* AIM OF THE TASK *
Report each line of the entries that includes "namespace" by copying it.

(PROVIDED DATA Opens)

import Literature.Probability.RandomPlanarGeometry.BrownianExitIntervalMoments
import Literature.Probability.RandomPlanarGeometry.BrownianStrongMarkov
import Literature.Probability.Process.BrownianTimeIntegral
import Literature.Probability.Process.BrownianVec
import HarnessLib

/-!
# The martingales `tB_t − ∫₀ᵗ B_s ds` and `B_t³ − 3∫₀ᵗ B_s ds` (Durrett 2019, §7.6 Exercise 7.6.2)

[topic Probability/Process]

Topic `Probability/Process`, namespace `Literature.Probability.Process`; for the canonical Brownian
motion `B = Process.brownian` under the pre-Wiener measure `P_0 = Process.preWienerMeasure`, its raw
filtration `RandomPlanarGeometry.brownianFiltration`, and the time integral in the convention of the
tree's Exercise 7.1.3 file (`Process/BrownianTimeIntegral.lean`): `∫₀ᵗ B_s ds` is
`∫ r in Ioc 0 t, brownian r.toNNReal ω`.  THEOREMS ONLY (no definition, no named fact, no instance,
no notation, no axiom).

## The printed statement (R. Durrett, *Probability: Theory and Examples*, 5th ed., CUP 2019, §7.6
## Exercises, book p. 328 = PDF p0340 of the held copy `book:durrett2019-probability-theory-examples`),
## VERBATIM

"**7.6.2** Show that `B_t³ − 3tB_t` and `B_t³ − ∫_0^t 3B_s ds` are a martingale."

## What is typed, and how

| Durrett 2019, §7.6 Exercise 7.6.2 | declaration | status |
|---|---|---|
| `B_t³ − 3tB_t` is a martingale | the tree's `RandomPlanarGeometry.Durrett2019_thm_7_5_8_cubic` (Theorem 7.5.8 for `x³ − 3tx`) | already in the tree, not restated |
| `∫₀ᵗ B_s ds` is `𝓕_t`-measurable (limit of Riemann sums) and integrable | `stronglyMeasurable_timeIntegral_brownian`, `integrable_timeIntegral_brownian` | proved |
| Fubini over an event: `∫_A ∫_{(a,b]} B_r dr dP_0 = ∫_{(a,b]} ∫_A B_r dP_0 dr` | `setIntegral_timeIntegral_brownian_eq` | proved |
| `tB_t − ∫₀ᵗ B_s ds` (`= ∫₀ᵗ s dB_s`) is a martingale | `martingale_mul_brownian_sub_timeIntegral` | proved |
| **`B_t³ − 3∫₀ᵗ B_s ds` is a martingale** | `Durrett2019_exercise_7_6_2` | proved |

Method (the book intends Itô's formula; we avoid it, said so): `B_t³ − 3∫₀ᵗ B_s ds =
(B_t³ − 3tB_t) + 3(tB_t − ∫₀ᵗ B_s ds)`, and `L_t = tB_t − ∫₀ᵗ B_s ds` is a martingale by a direct
computation with the martingale `B` (the tree's `martingale_brownian_holds`) and Fubini: for `s ≤ t`
and `A ∈ 𝓕_s`, `∫_A L_t − ∫_A L_s = t∫_A B_t − s∫_A B_s − ∫_{(s,t]} ∫_A B_r dP dr =
(t − s)∫_A B_s − (t − s)∫_A B_s = 0` (`∫_A B_r = ∫_A B_s` for `r ≥ s`).  Adaptedness of the time
integral: pathwise limit of the `𝓕_t`-measurable Riemann sums (the tree's
`tendsto_riemannSum_of_continuousOn`); its integrability: the tree's joint integrability
`IsPreBrownianReal.integrable_uncurry_restrict_Ioc` (Exercise 7.1.3).

## References

* [Durrett2019] R. Durrett, *Probability: Theory and Examples*, 5th ed., CUP (2019),
  doi:10.1017/9781108591034, §7.6 Exercise 7.6.2 (p. 328, PDF p0340); Theorem 7.5.8; Exercise 7.1.3.
-/

noncomputable section

open MeasureTheory ProbabilityTheory Filter Set
open scoped NNReal ENNReal Topology

namespace Literature.Probability.Process

/-! ### §1 The time integral `∫₀ᵗ B_s ds`: continuity, adaptedness, integrability, Fubini -/

/-- The Brownian path read at real times, `r ↦ B_{r⁺}`, is continuous. [folklore] -/
private theorem continuous_brownian_toNNReal (ω : ℝ≥0 → ℝ) :
    Continuous fun r : ℝ ↦ brownian r.toNNReal ω :=
  (continuous_brownian ω).comp continuous_real_toNNReal

/-- `B_{r⁺}` is `𝓕_t`-measurable for `r ≤ t`. [folklore] -/
private theorem measurable_brownian_toNNReal_of_le {r : ℝ} {t : ℝ≥0} (h : r ≤ t) :
    Measurable[RandomPlanarGeometry.brownianFiltration t] (brownian r.toNNReal) :=
  (RandomPlanarGeometry.adapted_brownian r.toNNReal).mono
    (RandomPlanarGeometry.brownianFiltration.mono (Real.toNNReal_le_iff_le_coe.2 h)) le_rfl

/-- **`∫₀ᵗ B_s ds` is `𝓕_t`-measurable**: it is the pathwise limit of the Riemann sums
`∑_{k<n} (t/n) B_{kt/n}`, each `𝓕_t`-measurable. [cite: Durrett2019, §7.6 Exercise 7.6.2 and Exercise 7.1.3] -/
theorem stronglyMeasurable_timeIntegral_brownian (t : ℝ≥0) :
    StronglyMeasurable[RandomPlanarGeometry.brownianFiltration t]
      fun ω ↦ ∫ r in Ioc 0 (t : ℝ), brownian r.toNNReal ω := by
  set R : ℕ → (ℝ≥0 → ℝ) → ℝ := fun n ω ↦ ∑ k ∈ Finset.range n,
    ((t : ℝ) - 0) / n * brownian ((0 : ℝ) + k * (((t : ℝ) - 0) / n)).toNNReal ω with hR
  have hRm : ∀ n, Measurable[RandomPlanarGeometry.brownianFiltration t] (R n) := by
    intro n
    refine Finset.measurable_sum _ fun k hk ↦ Measurable.const_mul ?_ _
    rw [Finset.mem_range] at hk
    refine measurable_brownian_toNNReal_of_le ?_
    have hn : (0 : ℝ) < n := by exact_mod_cast (Nat.zero_le k).trans_lt hk
    have hk' : (k : ℝ) ≤ n := by exact_mod_cast hk.le
    have ht : (0 : ℝ) ≤ t := t.coe_nonneg
    rw [sub_zero, zero_add]
    calc (k : ℝ) * ((t : ℝ) / n) = (k / n) * t := by ring
      _ ≤ 1 * t := by gcongr; rwa [div_le_one hn]
      _ = t := one_mul _
  have hlim : Tendsto R atTop (𝓝 fun ω ↦ ∫ r in Ioc 0 (t : ℝ), brownian r.toNNReal ω) := by
    rw [tendsto_pi_nhds]
    intro ω
    have h := tendsto_riemannSum_of_continuousOn t.coe_nonneg
      (continuous_brownian_toNNReal ω).continuousOn (a := 0) (b := (t : ℝ))
    rw [intervalIntegral.integral_of_le t.coe_nonneg] at h
    exact h
  exact stronglyMeasurable_of_tendsto atTop (fun n ↦ (hRm n).stronglyMeasurable) hlim

/-- Joint integrability of `(r, ω) ↦ B_{r⁺}(ω)` on `(a, b] × A` (`0 ≤ a`), from the tree's
`IsPreBrownianReal.integrable_uncurry_restrict_Ioc`. [folklore] -/
private theorem integrable_uncurry_brownian_restrict {a b : ℝ} (ha : 0 ≤ a) (A : Set (ℝ≥0 → ℝ)) :
    Integrable (Function.uncurry fun (r : ℝ) (ω : ℝ≥0 → ℝ) ↦ brownian r.toNNReal ω)
      ((volume.restrict (Ioc a b)).prod (preWienerMeasure.restrict A)) := by
  haveI := RandomPlanarGeometry.isProbabilityMeasure_preWienerMeasure'
  exact (RandomPlanarGeometry.isPreBrownianReal_brownian.integrable_uncurry_restrict_Ioc
    RandomPlanarGeometry.measurable_uncurry_brownian b).mono_measure
    (Measure.prod_mono (Measure.restrict_mono (Ioc_subset_Ioc_left ha) le_rfl)
      Measure.restrict_le_self)

/-- **`∫₀ᵗ B_s ds` is integrable** under `P_0` (Fubini; `E|B_s| ≤ (1+s)/2`).
[cite: Durrett2019, Exercise 7.1.3] -/
theorem integrable_timeIntegral_brownian (t : ℝ) :
    Integrable (fun ω ↦ ∫ r in Ioc 0 t, brownian r.toNNReal ω) preWienerMeasure := by
  haveI := RandomPlanarGeometry.isProbabilityMeasure_preWienerMeasure'
  exact (RandomPlanarGeometry.isPreBrownianReal_brownian.integrable_uncurry_restrict_Ioc
    RandomPlanarGeometry.measurable_uncurry_brownian t).integral_prod_right

/-- **Fubini over an event**: `∫_A (∫_{(a,b]} B_r dr) dP_0 = ∫_{(a,b]} (∫_A B_r dP_0) dr` (`0 ≤ a`).
[cite: Durrett2019, Exercise 7.1.3] -/
theorem setIntegral_timeIntegral_brownian_eq {a b : ℝ} (ha : 0 ≤ a) (A : Set (ℝ≥0 → ℝ)) :
    ∫ ω in A, (∫ r in Ioc a b, brownian r.toNNReal ω) ∂preWienerMeasure =
      ∫ r in Ioc a b, (∫ ω in A, brownian r.toNNReal ω ∂preWienerMeasure) := by
  haveI := RandomPlanarGeometry.isProbabilityMeasure_preWienerMeasure'
  exact (integral_integral_swap (integrable_uncurry_brownian_restrict ha A (b := b))).symm

/-- Integrability of `∫_{(a,b]} B_r dr` on an event (`0 ≤ a`). [folklore] -/
private theorem integrable_timeIntegral_Ioc_restrict {a b : ℝ} (ha : 0 ≤ a) (A : Set (ℝ≥0 → ℝ)) :
    Integrable (fun ω ↦ ∫ r in Ioc a b, brownian r.toNNReal ω) (preWienerMeasure.restrict A) := by
  haveI := RandomPlanarGeometry.isProbabilityMeasure_preWienerMeasure'
  exact (integrable_uncurry_brownian_restrict ha A (b := b)).integral_prod_right

/-- Pathwise additivity: `∫_{(0,t]} B_r dr = ∫_{(0,s]} B_r dr + ∫_{(s,t]} B_r dr` for `0 ≤ s ≤ t`
(the path is continuous). [folklore] -/
private theorem timeIntegral_split {s t : ℝ} (hs : 0 ≤ s) (hst : s ≤ t) (ω : ℝ≥0 → ℝ) :
    ∫ r in Ioc 0 t, brownian r.toNNReal ω =
      (∫ r in Ioc 0 s, brownian r.toNNReal ω) + ∫ r in Ioc s t, brownian r.toNNReal ω := by
  have hc := continuous_brownian_toNNReal ω
  rw [← intervalIntegral.integral_of_le hs, ← intervalIntegral.integral_of_le hst,
    ← intervalIntegral.integral_of_le (hs.trans hst),
    intervalIntegral.integral_add_adjacent_intervals (hc.intervalIntegrable _ _)
      (hc.intervalIntegrable _ _)]

/-! ### §2 The martingale `tB_t − ∫₀ᵗ B_s ds` -/

/-- **`L_t = tB_t − ∫₀ᵗ B_s ds` is a martingale** of the raw Brownian filtration (it is the Wiener
integral `∫₀ᵗ s dB_s`; here: for `s ≤ t`, `A ∈ 𝓕_s`,
`∫_A L_t − ∫_A L_s = (t − s)∫_A B_s − ∫_{(s,t]} ∫_A B_r dP dr = 0` since `∫_A B_r = ∫_A B_s`, `r ≥ s`).
It is one third of the difference of the two martingales of Exercise 7.6.2.
[cite: Durrett2019, §7.6 Exercise 7.6.2] -/
theorem martingale_mul_brownian_sub_timeIntegral :
    Martingale (fun (t : ℝ≥0) (ω : ℝ≥0 → ℝ) ↦
        (t : ℝ) * brownian t ω - ∫ r in Ioc 0 (t : ℝ), brownian r.toNNReal ω)
      RandomPlanarGeometry.brownianFiltration preWienerMeasure := by
  haveI := RandomPlanarGeometry.isProbabilityMeasure_preWienerMeasure'
  have hadapt : ∀ t : ℝ≥0, StronglyMeasurable[RandomPlanarGeometry.brownianFiltration t]
      (fun ω ↦ (t : ℝ) * brownian t ω - ∫ r in Ioc 0 (t : ℝ), brownian r.toNNReal ω) := fun t ↦
    ((RandomPlanarGeometry.stronglyAdapted_brownian t).const_mul _).sub
      (stronglyMeasurable_timeIntegral_brownian t)
  have hint : ∀ t : ℝ≥0, Integrable
      (fun ω ↦ (t : ℝ) * brownian t ω - ∫ r in Ioc 0 (t : ℝ), brownian r.toNNReal ω)
      preWienerMeasure := fun t ↦
    ((RandomPlanarGeometry.integrable_brownian t).const_mul _).sub (integrable_timeIntegral_brownian _)
  refine ⟨hadapt, fun s t hst ↦ ?_⟩
  refine (ae_eq_condExp_of_forall_setIntegral_eq (RandomPlanarGeometry.brownianFiltration.le s)
    (hint t) (fun A _ _ ↦ (hint s).integrableOn) (fun A hA _ ↦ ?_)
    (hadapt s).aestronglyMeasurable).symm
  have hB := RandomPlanarGeometry.martingale_brownian_holds
  have hst' : (s : ℝ) ≤ t := NNReal.coe_le_coe.2 hst
  -- `∫_A B_t = ∫_A B_s`, and `∫_A B_r = ∫_A B_s` for `r ∈ (s, t]`
  have hAt : ∫ ω in A, brownian t ω ∂preWienerMeasure = ∫ ω in A, brownian s ω ∂preWienerMeasure :=
    (hB.setIntegral_eq hst hA).symm
  have hAr : ∀ r ∈ Ioc (s : ℝ) t, ∫ ω in A, brownian r.toNNReal ω ∂preWienerMeasure =
      ∫ ω in A, brownian s ω ∂preWienerMeasure := fun r hr ↦ by
    have hsr : s ≤ r.toNNReal := by
      rw [← Real.toNNReal_coe (r := s)]
      exact Real.toNNReal_le_toNNReal hr.1.le
    exact (hB.setIntegral_eq hsr hA).symm
  -- the time integral over `A`
  have hIt : ∫ ω in A, (∫ r in Ioc 0 (t : ℝ), brownian r.toNNReal ω) ∂preWienerMeasure =
      (∫ ω in A, (∫ r in Ioc 0 (s : ℝ), brownian r.toNNReal ω) ∂preWienerMeasure) +
        ((t : ℝ) - s) * ∫ ω in A, brownian s ω ∂preWienerMeasure := by
    have h1 : (fun ω ↦ ∫ r in Ioc 0 (t : ℝ), brownian r.toNNReal ω) = fun ω ↦
        (∫ r in Ioc 0 (s : ℝ), brownian r.toNNReal ω) + ∫ r in Ioc (s : ℝ) t, brownian r.toNNReal ω := by
      funext ω
      exact timeIntegral_split s.coe_nonneg hst' ω
    rw [h1, integral_add (integrable_timeIntegral_brownian _).integrableOn
      (integrable_timeIntegral_Ioc_restrict s.coe_nonneg A),
      setIntegral_timeIntegral_brownian_eq s.coe_nonneg A,
      setIntegral_congr_fun measurableSet_Ioc hAr, setIntegral_const, Real.volume_real_Ioc_of_le hst',
      smul_eq_mul]
  rw [integral_sub ((RandomPlanarGeometry.integrable_brownian s).const_mul _).integrableOn
      (integrable_timeIntegral_brownian _).integrableOn,
    integral_sub ((RandomPlanarGeometry.integrable_brownian t).const_mul _).integrableOn
      (integrable_timeIntegral_brownian _).integrableOn,
    integral_const_mul, integral_const_mul, hAt, hIt]
  ring

/-! ### §3 Exercise 7.6.2: `B_t³ − 3∫₀ᵗ B_s ds` is a martingale -/

/-- **Durrett, Exercise 7.6.2 (second martingale)**: "`B_t³ − ∫_0^t 3B_s ds` [is] a martingale"
(raw Brownian filtration, `P_0`).  Here without Itô's formula: it is the sum of the martingale
`B_t³ − 3tB_t` of Theorem 7.5.8 (the first martingale of the exercise, the tree's
`Durrett2019_thm_7_5_8_cubic`) and `3(tB_t − ∫₀ᵗ B_s ds)`. [cite: Durrett2019, §7.6 Exercise 7.6.2] -/
theorem Durrett2019_exercise_7_6_2 :
    Martingale (fun (t : ℝ≥0) (ω : ℝ≥0 → ℝ) ↦
        brownian t ω ^ 3 - 3 * ∫ r in Ioc 0 (t : ℝ), brownian r.toNNReal ω)
      RandomPlanarGeometry.brownianFiltration preWienerMeasure := by
  have h := RandomPlanarGeometry.Durrett2019_thm_7_5_8_cubic.add
    (martingale_mul_brownian_sub_timeIntegral.smul 3)
  have heq : (fun (t : ℝ≥0) (ω : ℝ≥0 → ℝ) ↦
      brownian t ω ^ 3 - 3 * ∫ r in Ioc 0 (t : ℝ), brownian r.toNNReal ω) =
      (fun (t : ℝ≥0) (ω : ℝ≥0 → ℝ) ↦ brownian t ω ^ 3 - 3 * (t : ℝ) * brownian t ω) +
        (3 : ℝ) • fun (t : ℝ≥0) (ω : ℝ≥0 → ℝ) ↦
          (t : ℝ) * brownian t ω - ∫ r in Ioc 0 (t : ℝ), brownian r.toNNReal ω := by
    funext t ω
    simp only [Pi.add_apply, Pi.smul_apply, smul_eq_mul]
    ring
  rw [heq]
  exact h

end Literature.Probability.Process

(PROVIDED DATA Closes)

* EXERCISE SOLUTION *
Topic `Probability/Process`, namespace `Literature.Probability.Process`; for the canonical Brownian
namespace Literature.Probability.Process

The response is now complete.